İnsanlığın tarih boyu kendi idare sisteminde; siyasi, ekonomi, ahlakı, ictimai, idari, kültürel, adalet ve sosyal alanın her noktasında bir eksiklikliğin var olduğu hep tesbit edilmekle beraber bu eksiklerin çoğunun ortadan kalkmadığı görülmektedir. Nedenine gelince insanların kendi bireysel hata ve özellikle de idari sistemlerde liderlerin telafi edilemeyecek  hataları neticesinde, bu hatalar insanlarda derin yıkımlara sebep olmaktadır. Bu hatalara düşmeyen tek merci Allah tarafından vahiy ile gönderilen peygamberlerdir. Her Peygamber den sonra bir peygamber Allah (c.c) tarafından insanların hidayeti için gönderilmekte ve böylelikle 124 bin peygamber insanlığın kurtuluşu için gönderilmiş, bu peygamberler 2 kısma ayrılmakta; Resuller ve nebiler.
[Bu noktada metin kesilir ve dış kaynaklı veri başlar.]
import Literature.NumberTheory.Automorphic.CuspidalCohomologyGL
import HarnessLib

/-!
# Integral functions in the twisted coefficient representation and their untwisting

Topic `NumberTheory/Automorphic`; namespace `Literature.NumberTheory.Automorphic`, grouping
sub-namespace `TwistedQuotient`.  Definitions with bodies and theorems; no named fact.

Setting of [Scholze2015, §V.4, before Thm. V.4.1] ("an algebraic representation `ξ` … with
coefficients in a finite free `ℤ̄_p`-module `M_ξ` … defines a local system `ℳ_{ξ,K}` of
`ℤ̄_p`-modules on `X_K`"), for the stacky quotients of the tree: `π` is a representation of the
BIG group `𝒢` (e.g. `GL_n(𝔸_K^∞)` acting on `⨂_τ V_{λ_τ}` through its `p`-component) on an
`A`-module `V`, `ρ = π ∘ ι` its restriction to `Γ` (e.g. `GL_n(K)`), `L ≤ 𝒢` a level and
`M ⊆ V` an `A`-submodule stable under `π(L)` (a lattice).

* `intFunSubmodule` / `intFunSubrep` / `intFun ι L π M hM`: the `Γ`-subrepresentation
  `M̃ = {f : 𝒢 ⧸ L → V | π(g)⁻¹ f(gL) ∈ M}` of the twisted coefficients `Fun(𝒢 ⧸ L, V)_ρ`
  (`coeffRep ι L (π.comp ι)`) — the integral structure `ℳ_{ξ,K}` — with its inclusion `intFunι`;
* `indFunSubmodule` / `indFun ι L σ`: for a representation `σ` of `L` on `N`, the induced-type
  `Γ`-representation `{F : 𝒢 → N | F(g l) = σ(l)⁻¹ F(g)}` with `Γ` acting by LEFT translation only;
* **`intFunIso : intFun ≅ indFun (σ := π|_L on M)`**, `f ↦ (g ↦ π(g)⁻¹ f(gL))` — the untwisting:
  the twist by `ρ` is traded for the `L`-equivariance condition, which is what makes the reduction
  modulo `p^m` a function space with trivial `Γ`-coefficients at a level `K' ⊆ K` acting trivially on
  `M/p^m` [Scholze2015, §V.4, proof of Thm. V.4.1];
* `heckeFun_mem_intFunSubmodule`, `heckeIntHom`, `heckeIntHom_comp_intFunι`: `M̃` is stable under
  the Hecke operator `[L g₀ L]` as soon as `π(g₀) M ⊆ M` (e.g. `g₀` with trivial `p`-component), and
  the operator on `M̃` is the restriction of the one on `Fun(𝒢 ⧸ L, V)_ρ`.

## References

* P. Scholze, *On torsion in the cohomology of locally symmetric varieties*, Ann. of Math. 182
  (2015), §V.4 [Scholze2015].
-/

noncomputable section

open CategoryTheory

universe u

namespace Literature.NumberTheory.Automorphic

namespace TwistedQuotient

variable {A : Type u} [CommRing A] {Γ 𝒢 : Type u} [Group Γ] [Group 𝒢] (ι : Γ →* 𝒢)
  (L : Subgroup 𝒢) {V : Type u} [AddCommGroup V] [Module A V] (π : Representation A 𝒢 V)

/-- `π(g) (π(g⁻¹) v) = v`. [folklore] -/
theorem rep_apply_inv_apply (g : 𝒢) (v : V) : π g (π g⁻¹ v) = v := by
  rw [← Module.End.mul_apply, ← map_mul, mul_inv_cancel, map_one, Module.End.one_apply]

/-- `π(g⁻¹) (π(g) v) = v`. [folklore] -/
theorem rep_inv_apply_apply (g : 𝒢) (v : V) : π g⁻¹ (π g v) = v := by
  rw [← Module.End.mul_apply, ← map_mul, inv_mul_cancel, map_one, Module.End.one_apply]

/-! ### Integral functions `M̃ ⊆ Fun(𝒢 ⧸ L, V)_ρ` -/

section IntFun

variable (M : Submodule A V)

/-- The `A`-submodule `M̃ = {f | π(g)⁻¹ f(gL) ∈ M for all g}` of `Fun(𝒢 ⧸ L, V)` ("`f(gL) ∈ g M`").
[cite: Scholze2015, §V.4, before Thm. V.4.1] -/
def intFunSubmodule : Submodule A ((𝒢 ⧸ L) → V) where
  carrier := {f | ∀ g : 𝒢, π g⁻¹ (f (g : 𝒢 ⧸ L)) ∈ M}
  zero_mem' g := by simp
  add_mem' {f f'} hf hf' g := by
    simp only [Pi.add_apply, map_add]
    exact M.add_mem (hf g) (hf' g)
  smul_mem' a f hf g := by
    simp only [Pi.smul_apply, map_smul]
    exact M.smul_mem a (hf g)

/-- Membership in `M̃`. [folklore] -/
theorem mem_intFunSubmodule_iff (f : (𝒢 ⧸ L) → V) :
    f ∈ intFunSubmodule L π M ↔ ∀ g : 𝒢, π g⁻¹ (f (g : 𝒢 ⧸ L)) ∈ M :=
  Iff.rfl

variable (hM : ∀ l ∈ L, ∀ m ∈ M, π l m ∈ M)

/-- `M̃` is stable under the twisted `Γ`-action `(γ f)(c) = π(ι γ) f(ι(γ)⁻¹ c)`. [folklore] -/
theorem coeffRepresentation_mem_intFunSubmodule (γ : Γ) {f : (𝒢 ⧸ L) → V}
    (hf : f ∈ intFunSubmodule L π M) :
    coeffRepresentation ι L (π.comp ι) γ f ∈ intFunSubmodule L π M := by
  intro g
  rw [coeffRepresentation_apply, MonoidHom.comp_apply, MulAction.Quotient.smul_coe, smul_eq_mul,
    ← Module.End.mul_apply, ← map_mul, show g⁻¹ * ι γ = ((ι γ)⁻¹ * g)⁻¹ by
      rw [mul_inv_rev, inv_inv]]
  exact hf _

omit hM in
/-- `M̃` as a `Γ`-subrepresentation of `Fun(𝒢 ⧸ L, V)_ρ`, `ρ = π ∘ ι`. [folklore] -/
def intFunSubrep : Subrepresentation (coeffRepresentation ι L (π.comp ι)) where
  toSubmodule := intFunSubmodule L π M
  apply_mem_toSubmodule γ _ hf := coeffRepresentation_mem_intFunSubmodule ι L π M γ hf

/-- **`M̃`**, the integral twisted coefficient representation, as an object of `Rep A Γ`.
[cite: Scholze2015, §V.4, before Thm. V.4.1] -/
abbrev intFun : Rep A Γ :=
  Rep.of (intFunSubrep ι L π M).toRepresentation

/-- The inclusion `M̃ ⟶ Fun(𝒢 ⧸ L, V)_ρ`. [folklore] -/
def intFunι : intFun ι L π M ⟶ coeffRep ι L (π.comp ι) :=
  Rep.ofHom ⟨(intFunSubmodule L π M).subtype, fun _ => LinearMap.ext fun _ => rfl⟩

/-- Unfolding lemma for `intFunι`. [folklore] -/
@[simp]
theorem intFunι_hom_apply (f : intFun ι L π M) : (intFunι ι L π M).hom f = f.1 :=
  rfl

/-- `intFunι` is injective. [folklore] -/
theorem intFunι_injective : Function.Injective (intFunι ι L π M).hom :=
  Subtype.val_injective

/-! ### Hecke stability of `M̃` -/

variable {g₀ : 𝒢} (hg₀ : ∀ m ∈ M, π g₀ m ∈ M)

include hM hg₀ in
/-- **`M̃` is stable under `[L g₀ L]`** when `π(L) M ⊆ M` and `π(g₀) M ⊆ M`: every term
`f(x a g₀ L)`, `a ∈ L`, of `(T_{g₀} f)(xL)` lies in `π(x a g₀) M ⊆ π(x) M`.
[cite: Scholze2015, §V.4 (𝕋_{F,S} acts on H^i(X_K, ℳ_{ξ,K}))] -/
theorem heckeFun_mem_intFunSubmodule {f : (𝒢 ⧸ L) → V} (hf : f ∈ intFunSubmodule L π M) :
    ArithmeticQuotient.heckeFun A L g₀ V f ∈ intFunSubmodule L π M := by
  classical
  intro g
  rw [ArithmeticQuotient.heckeFun_apply]
  split_ifs with hfin
  · rw [map_sum]
    refine Submodule.sum_mem _ fun d hd => ?_
    rw [Set.Finite.mem_toFinset] at hd
    obtain ⟨a, rfl⟩ := hd
    obtain ⟨l₀, hl₀⟩ := QuotientGroup.mk_out_eq_mul L g
    change π g⁻¹ (f ((g : 𝒢 ⧸ L).out • ((a : 𝒢) • (g₀ : 𝒢 ⧸ L)))) ∈ M
    rw [hl₀, MulAction.Quotient.smul_coe, MulAction.Quotient.smul_coe, smul_eq_mul, smul_eq_mul]
    have key : π g⁻¹ (f ((g * l₀ * (a * g₀) : 𝒢) : 𝒢 ⧸ L)) =
        π ((l₀ : 𝒢) * a * g₀) (π (g * l₀ * (a * g₀))⁻¹ (f ((g * l₀ * (a * g₀) : 𝒢) : 𝒢 ⧸ L))) := by
      rw [← Module.End.mul_apply, ← map_mul]
      congr 2
      group
    rw [key, map_mul, map_mul, Module.End.mul_apply, Module.End.mul_apply]
    exact hM _ l₀.2 _ (hM _ a.2 _ (hg₀ _ (hf _)))
  · rw [map_zero]
    exact M.zero_mem

/-- **The Hecke operator `[L g₀ L]` on `M̃`** (restriction of `heckeRepHom ι L ρ g₀`).
[cite: Scholze2015, §V.4] -/
def heckeIntHom : intFun ι L π M ⟶ intFun ι L π M :=
  Rep.ofHom ⟨(ArithmeticQuotient.heckeFun A L g₀ V).restrict fun _ hf =>
      heckeFun_mem_intFunSubmodule L π M hM hg₀ hf,
    fun γ => LinearMap.ext fun f => Subtype.ext
      (heckeFun_coeffRepresentation ι L (π.comp ι) g₀ γ f.1)⟩

/-- `heckeIntHom` is `[L g₀ L]` on functions. [folklore] -/
@[simp]
theorem val_heckeIntHom_hom_apply (f : intFun ι L π M) :
    ((heckeIntHom ι L π M hM hg₀).hom f).1 = ArithmeticQuotient.heckeFun A L g₀ V f.1 :=
  rfl

/-- The Hecke operators on `M̃` and on `Fun(𝒢 ⧸ L, V)_ρ` agree under the inclusion. [folklore] -/
theorem heckeIntHom_comp_intFunι :
    heckeIntHom ι L π M hM hg₀ ≫ intFunι ι L π M =
      intFunι ι L π M ≫ heckeRepHom ι L (π.comp ι) g₀ :=
  Rep.hom_ext (Representation.IntertwiningMap.ext (LinearMap.ext fun _ => rfl))

end IntFun

/-! ### The induced-type representation `{F : 𝒢 → N | F(g l) = σ(l)⁻¹ F(g)}` -/

section IndFun

variable {N : Type u} [AddCommGroup N] [Module A N] (σ : Representation A L N)

/-- The `A`-submodule `{F : 𝒢 → N | F(g l) = σ(l)⁻¹ F(g)}` of `Fun(𝒢, N)`. [folklore] -/
def indFunSubmodule : Submodule A (𝒢 → N) where
  carrier := {F | ∀ (g : 𝒢) (l : L), F (g * l) = σ l⁻¹ (F g)}
  zero_mem' g l := by simp
  add_mem' {F F'} hF hF' g l := by simp [hF g l, hF' g l]
  smul_mem' a F hF g l := by simp [hF g l]

/-- Membership in `indFunSubmodule`. [folklore] -/
theorem mem_indFunSubmodule_iff (F : 𝒢 → N) :
    F ∈ indFunSubmodule L σ ↔ ∀ (g : 𝒢) (l : L), F (g * l) = σ l⁻¹ (F g) :=
  Iff.rfl

variable (A) in
/-- The left-translation action of `Γ` on `Fun(𝒢, N)`: `(γ F)(g) = F(ι(γ)⁻¹ g)`. [folklore] -/
def leftFunRep : Representation A Γ (𝒢 → N) where
  toFun γ := LinearMap.funLeft A N fun g => (ι γ)⁻¹ * g
  map_one' := by
    refine LinearMap.ext fun F => funext fun g => ?_
    simp
  map_mul' γ γ' := by
    refine LinearMap.ext fun F => funext fun g => ?_
    simp [mul_assoc]

/-- Unfolding lemma for `leftFunRep`. [folklore] -/
@[simp]
theorem leftFunRep_apply (γ : Γ) (F : 𝒢 → N) (g : 𝒢) :
    leftFunRep A ι (N := N) γ F g = F ((ι γ)⁻¹ * g) :=
  rfl

/-- `indFunSubmodule` is stable under left translations. [folklore] -/
theorem leftFunRep_mem_indFunSubmodule (γ : Γ) {F : 𝒢 → N} (hF : F ∈ indFunSubmodule L σ) :
    leftFunRep A ι γ F ∈ indFunSubmodule L σ := by
  intro g l
  rw [leftFunRep_apply, leftFunRep_apply, ← mul_assoc]
  exact hF _ l

/-- The induced-type representation as a `Γ`-subrepresentation of `Fun(𝒢, N)`. [folklore] -/
def indFunSubrep : Subrepresentation (leftFunRep A ι (𝒢 := 𝒢) (N := N)) where
  toSubmodule := indFunSubmodule L σ
  apply_mem_toSubmodule γ _ hF := leftFunRep_mem_indFunSubmodule ι L σ γ hF

/-- **`{F : 𝒢 → N | F(g l) = σ(l)⁻¹ F(g)}` with `Γ` acting by left translation**, as an object of
`Rep A Γ`. [folklore] -/
abbrev indFun : Rep A Γ :=
  Rep.of (indFunSubrep ι L σ).toRepresentation

end IndFun

/-! ### The untwisting isomorphism `M̃ ≅ indFun (π|_L on M)` -/

section Untwist

variable (M : Submodule A V) (hM : ∀ l ∈ L, ∀ m ∈ M, π l m ∈ M)

/-- `M` as a subrepresentation of `π` restricted to `L`. [folklore] -/
def latticeSubrep : Subrepresentation (π.comp L.subtype) where
  toSubmodule := M
  apply_mem_toSubmodule l _ hm := hM l l.2 _ hm

/-- `π|_L` acting on `M`. [folklore] -/
abbrev latticeRep : Representation A L M :=
  (latticeSubrep L π M hM).toRepresentation

/-- Unfolding lemma: `(π|_L l m : V) = π(l) m`. [folklore] -/
@[simp]
theorem coe_latticeRep_apply (l : L) (m : M) : (latticeRep L π M hM l m : V) = π l m :=
  rfl

/-- The untwisting map on elements: `f ↦ (g ↦ π(g)⁻¹ f(gL))`. [folklore] -/
def untwistFun (f : intFun ι L π M) : indFun ι L (latticeRep L π M hM) :=
  ⟨fun g => ⟨π g⁻¹ (f.1 (g : 𝒢 ⧸ L)), f.2 g⟩, fun g l => Subtype.ext (by
    change π (g * l)⁻¹ (f.1 ((g * l : 𝒢) : 𝒢 ⧸ L)) = π (l : 𝒢)⁻¹ (π g⁻¹ (f.1 (g : 𝒢 ⧸ L)))
    rw [QuotientGroup.mk_mul_of_mem g l.2, mul_inv_rev, map_mul, Module.End.mul_apply])⟩

/-- Unfolding lemma for `untwistFun`. [folklore] -/
@[simp]
theorem coe_untwistFun_apply (f : intFun ι L π M) (g : 𝒢) :
    ((untwistFun ι L π M hM f).1 g : V) = π g⁻¹ (f.1 (g : 𝒢 ⧸ L)) :=
  rfl

/-- The twisting map on elements: `F ↦ (gL ↦ π(g) F(g))` (independent of the representative).
[folklore] -/
def twistFun (F : indFun ι L (latticeRep L π M hM)) : intFun ι L π M :=
  ⟨fun c => Quotient.liftOn' c (fun g => π g (F.1 g : V)) fun g g' hgg' => by
      obtain ⟨l, rfl⟩ : ∃ l : L, g' = g * l :=
        ⟨⟨g⁻¹ * g', QuotientGroup.leftRel_apply.1 hgg'⟩, by simp⟩
      rw [F.2 g l, coe_latticeRep_apply, map_mul, Module.End.mul_apply, Subgroup.coe_inv,
        rep_apply_inv_apply],
    fun g => by
      change π g⁻¹ (π g (F.1 g : V)) ∈ M
      rw [rep_inv_apply_apply]
      exact (F.1 g).2⟩

/-- Unfolding lemma for `twistFun`. [folklore] -/
@[simp]
theorem coe_twistFun_apply (F : indFun ι L (latticeRep L π M hM)) (g : 𝒢) :
    (twistFun ι L π M hM F).1 (g : 𝒢 ⧸ L) = π g (F.1 g : V) :=
  rfl

/-- The untwisting as an `A`-linear equivalence. [folklore] -/
def untwistLinearEquiv : intFun ι L π M ≃ₗ[A] indFun ι L (latticeRep L π M hM) where
  toFun := untwistFun ι L π M hM
  map_add' f f' := Subtype.ext (funext fun g => Subtype.ext (by simp))
  map_smul' a f := Subtype.ext (funext fun g => Subtype.ext (by simp))
  invFun := twistFun ι L π M hM
  left_inv f := Subtype.ext (funext fun c => by
    induction c using QuotientGroup.induction_on with
    | H g => rw [coe_twistFun_apply, coe_untwistFun_apply, rep_apply_inv_apply])
  right_inv F := Subtype.ext (funext fun g => Subtype.ext (by
    rw [coe_untwistFun_apply, coe_twistFun_apply, rep_inv_apply_apply]))

/-- **The untwisting isomorphism `M̃ ≅ {F : 𝒢 → M | F(g l) = π(l)⁻¹ F(g)}`** of
`Γ`-representations (`Γ` acting on the right-hand side by left translation only).
[cite: Scholze2015, §V.4, proof of Thm. V.4.1] -/
def intFunIso : intFun ι L π M ≅ indFun ι L (latticeRep L π M hM) :=
  Rep.mkIso (Representation.Equiv.mk (untwistLinearEquiv ι L π M hM) fun γ =>
    LinearMap.ext fun f => Subtype.ext (funext fun g => Subtype.ext (by
      change π g⁻¹ ((coeffRepresentation ι L (π.comp ι) γ f.1) (g : 𝒢 ⧸ L)) =
        π ((ι γ)⁻¹ * g)⁻¹ (f.1 (((ι γ)⁻¹ * g : 𝒢) : 𝒢 ⧸ L))
      rw [coeffRepresentation_apply, MonoidHom.comp_apply, MulAction.Quotient.smul_coe,
        smul_eq_mul, ← Module.End.mul_apply, ← map_mul, mul_inv_rev, inv_inv])))

/-- Unfolding lemma for `intFunIso`. [folklore] -/
@[simp]
theorem coe_intFunIso_hom_hom_apply (f : intFun ι L π M) (g : 𝒢) :
    (((intFunIso ι L π M hM).hom.hom f).1 g : V) = π g⁻¹ (f.1 (g : 𝒢 ⧸ L)) :=
  rfl

end Untwist

end TwistedQuotient

end Literature.NumberTheory.Automorphic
Resul olan peygamberlerden bazılarına imamet (velayet) makamı verilmiştir. Bu makam ancak Resul vasfını taşıyabilen insana verilir. Peygamberlere, Nübuvvet, Velayet ve İmamet makamları tebliğ ve hidayet görevlerini yerine getirmeleri için verilmiştir.Ve bu görev en son evrensel peygamber olan Hz. Muhammed (s.a.a)  ve ondan da 12 Ehl-i Beyt Imamlarina (a.s)  Allah´ın emriyle verilmiştir. Insanın sosyal hayatı ve yer yüzünün  tüm unsurları peygamberler döneminde nasıl ilahi hüccetsiz kalmamış ise peygamberlerden sonra da bu unsurlar hüccetsiz kalmaması için peygamber makamından sonra onun devamini saglayan  İmamet makamının zaruriyeti ortaya cikmaktadir. Bu zarureti gidermek, kanun koyucu Cenab-ı Hakkın kendisidir. Ve bunun içindir ki İmamet konusu Allah’ın emri gereği insanlığa sunulmuştur. İmamet konusu tarih boyunca toplumlarda çeşitli alan ve anlamlarda hep tartışılmış ve bir neticeye varilamamiştır. Burada bu konuya Kur’an penceresinden bakmak istedik.                                                                                              İmamet konusunda iki görüş söz konusudur. Birinci görüş Ehl-i Sünnet; onlar Peygamber (s.a.a) kendisinden sonra herhangi birini kendi yerine halife seçip tayın etmedigi inancındadirlar. İkinci görüş ise Sia‘ nın görüşü. Şia ise Kur’an,  hadis, akıl  ve sünneti delillerle Peygamber (s.a.a) in halife ve İmamet makamı‘nı Allah’ın emri gereği seçdigi inancı ve görüşünde’dir.  Bu zikir ettiklerimiz İnsanın fıtratında  var olan şeylerin açıklanmasıdır.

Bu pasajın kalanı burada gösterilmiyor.